3 . The integrated circuit of claim 1 wherein:
the accumulator of each multiplier-accumulator circuit of the plurality of multiplier-accumulator circuits adds the second input data and the product data in the second floating point data format.
4 . The integrated circuit of claim 1 wherein:
the sum data includes the second floating point data format.
5 . The integrated circuit of claim 1 further including:
first conversion circuitry, coupled to the plurality of multiplier-accumulator circuits of the multiply-accumulator execution pipeline, to convert filter weight data having a first format to the filter weight data having the first floating point data format, and
a memory, coupled the first conversion circuitry, to store the filter weight data having the first format.

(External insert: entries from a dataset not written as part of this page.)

/-- **Membership (T5).** Every globally minimal model of a class-`5` graph-family twist is a point of the
leaf: CM, analytic rank one (rank from `hLLT` + `hR`). [cite: LiLiuTian2024, Thm. 1.2] [cite: LiMa2008, Thm. 0.4 (p. 280)] -/
theorem hasCM_and_analyticRank_eq_one_of_tianClassFive (hLLT : thm12_bsd_congruentNumberCurve)
    (hR : redeiReichardt_fourTwoCard_classGroup)
    {k : ℕ} (p : Fin (k + 1) → ℕ) (hp : ∀ i, (p i).Prime) (hinj : Function.Injective p)
    (h4 : ∀ i, p i % 4 = 1) (h5 : (∏ i, p i) % 8 = 5)
    (hG : ∀ v, legendreMatrix p *ᵥ v = 0 → v = 0 ∨ v = fun _ => 1)
    {W : WeierstrassCurve ℚ} [W.IsElliptic] [W.IsGloballyMinimal] {C : VariableChange ℚ}
    (hC : C • congruentNumberCurve (∏ i, p i) = W) : W.HasCM ∧ W.analyticRank = 1 := by
  have hsq : Squarefree (∏ i, p i) := squarefree_prod_of_injective p hp hinj
  haveI := isElliptic_congruentNumberCurve hsq.ne_zero
  haveI := isGloballyMinimal_congruentNumberCurve hsq
  have hiso : IsIsogenous W (congruentNumberCurve (∏ i, p i)) := by
    rw [← hC]; exact isIsogenous_of_smul _ C
  exact ⟨P2.CornerFTwo.CongruentNumber.hasCM hsq.ne_zero ⟨C, hC⟩,
    by rw [analyticRank_eq_of_isIsogenous' hiso]
       exact (bsd_congruentNumberCurve_caseFive p hR hLLT hp hinj h4 h5 hG rfl).2.1⟩

/-! ## §4 Tian's class-`7` family (BEYOND PRINT: TYZ Thm 1.2 + Tian Thm 1.3 + Rédei–Reichardt) -/

/-- **SLICE T7 (beyond print, kernel theorem of «bsd-p2»).** For distinct primes `p₀ ≡ 7`, `pᵢ ≡ 1 (mod 8)`
(`i ≥ 1`) with ODD Legendre graph (`hG`; Tian 2014 Lemma 5.1: ⟺ condition (1.1) on `Cl(ℚ(√−2n))`) and
`n = ∏ pᵢ`, every globally minimal model `W` of `E_n` satisfies `BSD(W, 2)`. Inputs BY NAME: Tian–Yuan–Zhang
2017 Thm 1.2 as printed (`h12`: the parity of `𝓛(n)` from genus periods / the Gross–Zagier–Waldspurger
induction), Tian 2014 Thm 1.3 (`h13`: Heegner point ⇒ rank `1 = ord`, `Ш` finite ODD), Rédei–Reichardt (`hR`)
— nothing else (the model transport is fact-free); the `2`-adic bridge (`#E_n(ℚ)_tor = 4`, `∏c_ℓ = 2^{2k+1}`,
`Ω(E_n) = Ω_{n,∞}`, `ρ(n) = 0`, `Σ₁(n)` odd) is PROVED in the tree (`P2.forall_bsdp_two_congruentNumberCurve_caseSeven'`).
The `2`-part of BSD on this family is NOT a printed theorem (Tian 2014 Rem. 1.4). Beyond print: YES.
[cite: Tian2014, Thm. 1.3, Lemma 5.1, Rem. 1.4 (arXiv:1210.8231 p. 2, p. 28)] [cite: TianYuanZhang2017, Thm. 1.2 (arXiv:1411.4728 §1)]
[cite: LiMa2008, Thm. 0.4 (p. 280)] [cite: Miller2011LMS, Def. 1.1] -/
theorem cornerFTwo_tianClassSeven (h12 : thm12_parity_of_scriptL') (h13 : thm13_rank_one_and_sha_odd)
    (hR : redeiReichardt_fourTwoCard_classGroup) :
    ∀ (W : WeierstrassCurve ℚ) [W.IsElliptic] [W.IsGloballyMinimal], W.HasCM → W.analyticRank = 1 →
      ∀ (k : ℕ) (p : Fin (k + 1) → ℕ), (∀ i, (p i).Prime) → Function.Injective p → p 0 % 8 = 7 →
        (∀ i, i ≠ 0 → p i % 8 = 1) → (∀ v, legendreMatrix p *ᵥ v = 0 → v = 0 ∨ v = fun _ => 1) →
        ∀ (C : VariableChange ℚ), C • congruentNumberCurve (∏ i, p i) = W → BSDp W 2 := by
  intro W _ _ _ _ k p hp hinj h7 h1 hG C hC
  have hsq : Squarefree (∏ i, p i) := squarefree_prod_of_injective p hp hinj
  have h := P2.bsdp_two_congruentNumberCurve_caseSeven_of_thm13' p h12 h13 hR hp hinj h7 h1 hG rfl
  exact (P2.CornerFTwo.CongruentNumber.analyticRank_eq_one_and_bsdp_two_of_smul hsq
    ⟨h.2.1, h.2.2.2.2⟩ hC).2

/-- **Membership (T7).** Every globally minimal model of a class-`7` family twist is a point of the leaf:
CM, analytic rank one (rank from Tian 2014 Thm 1.3 `h13` + `hR`). [cite: Tian2014, Thm. 1.3 with Lemma 5.1]
[cite: LiMa2008, Thm. 0.4 (p. 280)] -/
theorem hasCM_and_analyticRank_eq_one_of_tianClassSeven (h13 : thm13_rank_one_and_sha_odd)
    (hR : redeiReichardt_fourTwoCard_classGroup)
    {k : ℕ} (p : Fin (k + 1) → ℕ) (hp : ∀ i, (p i).Prime) (hinj : Function.Injective p)
    (h7 : p 0 % 8 = 7) (h1 : ∀ i, i ≠ 0 → p i % 8 = 1)
    (hG : ∀ v, legendreMatrix p *ᵥ v = 0 → v = 0 ∨ v = fun _ => 1)
    {W : WeierstrassCurve ℚ} [W.IsElliptic] [W.IsGloballyMinimal] {C : VariableChange ℚ}
    (hC : C • congruentNumberCurve (∏ i, p i) = W) : W.HasCM ∧ W.analyticRank = 1 := by
  have hsq : Squarefree (∏ i, p i) := squarefree_prod_of_injective p hp hinj
  haveI := isElliptic_congruentNumberCurve hsq.ne_zero
  haveI := isGloballyMinimal_congruentNumberCurve hsq
  have hiso : IsIsogenous W (congruentNumberCurve (∏ i, p i)) := by
    rw [← hC]; exact isIsogenous_of_smul _ C
  exact ⟨P2.CornerFTwo.CongruentNumber.hasCM hsq.ne_zero ⟨C, hC⟩,
    by rw [analyticRank_eq_of_isIsogenous' hiso]
       exact (thm13_caseSeven p h13 hR hp hinj h7 h1 hG rfl).2.1⟩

6 . The integrated circuit of claim 1 wherein:
first conversion circuitry, coupled to the plurality of multiplier-accumulator circuits of the multiply-accumulator execution pipeline, to convert first input data having a first format to the first input data having the first floating point data format.
7 . The integrated circuit of claim 1 wherein:
the first conversion circuitry includes an adder.
8 . The integrated circuit of claim 1 wherein:
(i) the first floating point data format is 16 bit and the second floating point format is 24 or 32 bit or (ii) the first floating point data format is 16 bit or 24 bit and the second floating point format is 32 bit.
9 . An integrated circuit comprising:
a multiplier-accumulator execution pipeline, coupled to first memory, including a plurality of multiplier-accumulator circuits to, in operation, perform multiply and accumulate operations, wherein each multiplier-accumulator circuit includes:
a multiplier, coupled to the first memory, to multiply first input data, having a first floating point data format, by filter weight data, having the first floating point data format, and to generate and output product data having a second floating point data format, and
an accumulator, coupled to the multiplier of the associated multiplier-accumulator circuit, to add second input data and the product data output by the associated multiplier to generate sum data; and
wherein, the plurality of multiplier-accumulator circuits of the multiplier-accumulator execution pipeline are connected in series to form a ring architecture and, in operation, perform a plurality of concatenated multiply and accumulate operations.
10 . The integrated circuit of claim 9 wherein:
each multiplier-accumulator circuit of the plurality of multiplier-accumulator circuits of the multiplier-accumulator execution pipeline is connected to two multiplier-accumulator circuits of the plurality of multiplier-accumulator circuits including:
a connected first multiplier-accumulator circuit to receive the second input data therefrom, and
a connected second multiplier-accumulator circuit to output the sum data thereto.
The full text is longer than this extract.